(Records from a dataset)
::::

import Summits.MatrixMultiplication.OmegaCensus.STPPSmallPatternKernelSearchStab

/-!
# ω-census, `(2,1,1)^6` is infeasible in `ℤ/28` — kernel search (stabiliser normal form), part 30 of 58

HONEST FRAMING (pub-omega census; verbatim): lottery ticket; floor = certified bounds/negative ranges.
Census STRUCTURE bookkeeping of the STPP track (seat pub-omega-eng2 = ENG2, gen 34, on the kernel engine of seat pub-omega-stpp-3 gen 23
with the stabiliser normal form / global mask of `STPPSmallPatternKernelSearchStab.lean`; STRUCTURE row B5, the threshold column
`T1(H) = max {k : (2,1,1)^k ⊆ H}`, lower side of the `k = 6` ORDER LAW `(2,1,1)⁶ ⊆ G ↔ 30 ≤ |G|`), not progress on `ω`: small patterns
in small groups bound no exponent.

Chunks of the kernel mask search `STPP211Neg.search3 (zcode 28) 6` (`decide +kernel`; ≈ 182 s of kernel time predicted); assembled in
`STPPSmallPatternNone211K6Z28.lean`.  Chunk entries `(d, x1, x2, x3, xg)`: representative `d` of `A₀ = {0, d}`, exclusion masks of the first three levels, global
exclusion mask (`STPPSmallPatternKernelSearchStab.lean`).

References: H. Cohn, R. Kleinberg, B. Szegedy, C. Umans, FOCS 2005 (arXiv:math/0511460), Def. 5.1.  Record: pub-omega HOME
`pub-omega-eng2-g34/` (ENG2's C mirror `k211g.c` of the kernel tree with the level-1 and global exclusion masks — `k211c.c` of gen 33
validated to the translation count against stpp-3's `k211v3.py` — gives COMPLETE NONE on this cell with 217530258 mask translations over the
canonical first levels; planner `plan3.py`; farm calibration 46 µs per translation; not used by the proofs).
-/

set_option Elab.async false  -- several kernel pieces: elaborate sequentially (memory)

namespace Summit.MatrixMultiplication.OmegaCensus

namespace STPP211Neg

/-- Chunk list 73 of `ℤ/28`, `k = 6` (1933092 mask translations in the mirror ≈ 89 s predicted). -/
def Z28k6.ch73 : List (ℕ × ℕ × ℕ × ℕ × ℕ) :=
  [(2, 268435439, 268413439, 235055119, 235055119)]

/-- Kernel search over chunk list 73 of `ℤ/28`, `k = 6`. -/
theorem Z28k6.s73 : search3 (zcode 28) 6 Z28k6.ch73 = true := by
  decide +kernel

/-- Chunk list 74 of `ℤ/28`, `k = 6` (1102755 mask translations in the mirror ≈ 51 s predicted). -/
def Z28k6.ch74 : List (ℕ × ℕ × ℕ × ℕ × ℕ) :=
  [(2, 268435439, 235077631, 235055119, 235055119)]

/-- Kernel search over chunk list 74 of `ℤ/28`, `k = 6`. -/
theorem Z28k6.s74 : search3 (zcode 28) 6 Z28k6.ch74 = true := by
  decide +kernel

/-- Chunk list 75 of `ℤ/28`, `k = 6` (907376 mask translations in the mirror ≈ 42 s predicted). -/
def Z28k6.ch75 : List (ℕ × ℕ × ℕ × ℕ × ℕ) :=
  [(2, 268435423, 268435359, 251832351, 251832351)]

/-- Kernel search over chunk list 75 of `ℤ/28`, `k = 6`. -/
theorem Z28k6.s75 : search3 (zcode 28) 6 Z28k6.ch75 = true := by
  decide +kernel

/-- The chunk lists of this part, concatenated. -/
def Z28k6.part30 : List (ℕ × ℕ × ℕ × ℕ × ℕ) :=
  Z28k6.ch73 ++ Z28k6.ch74 ++ Z28k6.ch75

/-- The kernel search over this part's chunks (assembled). -/
theorem Z28k6.ps30 : search3 (zcode 28) 6 Z28k6.part30 = true := by
  simp only [Z28k6.part30, search3_append, Z28k6.s73, Z28k6.s74, Z28k6.s75, Bool.and_self]

end STPP211Neg

end Summit.MatrixMultiplication.OmegaCensus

::::

■ Exercise aim:
Extract all of the data exactly as written.

■ Exercise output:
import Summits.MatrixMultiplication.OmegaCensus.STPPSmallPatternKernelSearchStab

/-!
# ω-census, `(2,1,1)^6` is infeasible in `ℤ/28` — kernel search (stabiliser normal form), part 30 of 58

HONEST FRAMING (pub-omega census; verbatim): lottery ticket; floor = certified bounds/negative ranges.
Census STRUCTURE bookkeeping of the STPP track (seat pub-omega-eng2 = ENG2, gen 34, on the kernel engine of seat pub-omega-stpp-3 gen 23
with the stabiliser normal form / global mask of `STPPSmallPatternKernelSearchStab.lean`; STRUCTURE row B5, the threshold column
`T1(H) = max {k : (2,1,1)^k ⊆ H}`, lower side of the `k = 6` ORDER LAW `(2,1,1)⁶ ⊆ G ↔ 30 ≤ |G|`), not progress on `ω`: small patterns
in small groups bound no exponent.

Chunks of the kernel mask search `STPP211Neg.search3 (zcode 28) 6` (`decide +kernel`; ≈ 182 s of kernel time predicted); assembled in
`STPPSmallPatternNone211K6Z28.lean`.  Chunk entries `(d, x1, x2, x3, xg)`: representative `d` of `A₀ = {0, d}`, exclusion masks of the first three levels, global
exclusion mask (`STPPSmallPatternKernelSearchStab.lean`).

References: H. Cohn, R. Kleinberg, B. Szegedy, C. Umans, FOCS 2005 (arXiv:math/0511460), Def. 5.1.  Record: pub-omega HOME
`pub-omega-eng2-g34/` (ENG2's C mirror `k211g.c` of the kernel tree with the level-1 and global exclusion masks — `k211c.c` of gen 33
validated to the translation count against stpp-3's `k211v3.py` — gives COMPLETE NONE on this cell with 217530258 mask translations over the
canonical first levels; planner `plan3.py`; farm calibration 46 µs per translation; not used by the proofs).
-/

set_option Elab.async false  -- several kernel pieces: elaborate sequentially (memory)

namespace Summit.MatrixMultiplication.OmegaCensus

namespace STPP211Neg

/-- Chunk list 73 of `ℤ/28`, `k = 6` (1933092 mask translations in the mirror ≈ 89 s predicted). -/
def Z28k6.ch73 : List (ℕ × ℕ × ℕ × ℕ × ℕ) :=
  [(2, 268435439, 268413439, 235055119, 235055119)]

/-- Kernel search over chunk list 73 of `ℤ/28`, `k = 6`. -/
theorem Z28k6.s73 : search3 (zcode 28) 6 Z28k6.ch73 = true := by
  decide +kernel

/-- Chunk list 74 of `ℤ/28`, `k = 6` (1102755 mask translations in the mirror ≈ 51 s predicted). -/
def Z28k6.ch74 : List (ℕ × ℕ × ℕ × ℕ × ℕ) :=
  [(2, 268435439, 235077631, 235055119, 235055119)]

/-- Kernel search over chunk list 74 of `ℤ/28`, `k = 6`. -/
theorem Z28k6.s74 : search3 (zcode 28) 6 Z28k6.ch74 = true := by
  decide +kernel

/-- Chunk list 75 of `ℤ/28`, `k = 6` (907376 mask translations in the mirror ≈ 42 s predicted). -/
def Z28k6.ch75 : List (ℕ × ℕ × ℕ × ℕ × ℕ) :=
  [(2, 268435423, 268435359, 251832351, 251832351)]

/-- Kernel search over chunk list 75 of `ℤ/28`, `k = 6`. -/
theorem Z28k6.s75 : search3 (zcode 28) 6 Z28k6.ch75 = true := by
  decide +kernel

/-- The chunk lists of this part, concatenated. -/
def Z28k6.part30 : List (ℕ × ℕ × ℕ × ℕ × ℕ) :=
  Z28k6.ch73 ++ Z28k6.ch74 ++ Z28k6.ch75

/-- The kernel search over this part's chunks (assembled). -/
theorem Z28k6.ps30 : search3 (zcode 28) 6 Z28k6.part30 = true := by
  simp only [Z28k6.part30, search3_append, Z28k6.s73, Z28k6.s74, Z28k6.s75, Bool.and_self]

end STPP211Neg

end Summit.MatrixMultiplication.OmegaCensus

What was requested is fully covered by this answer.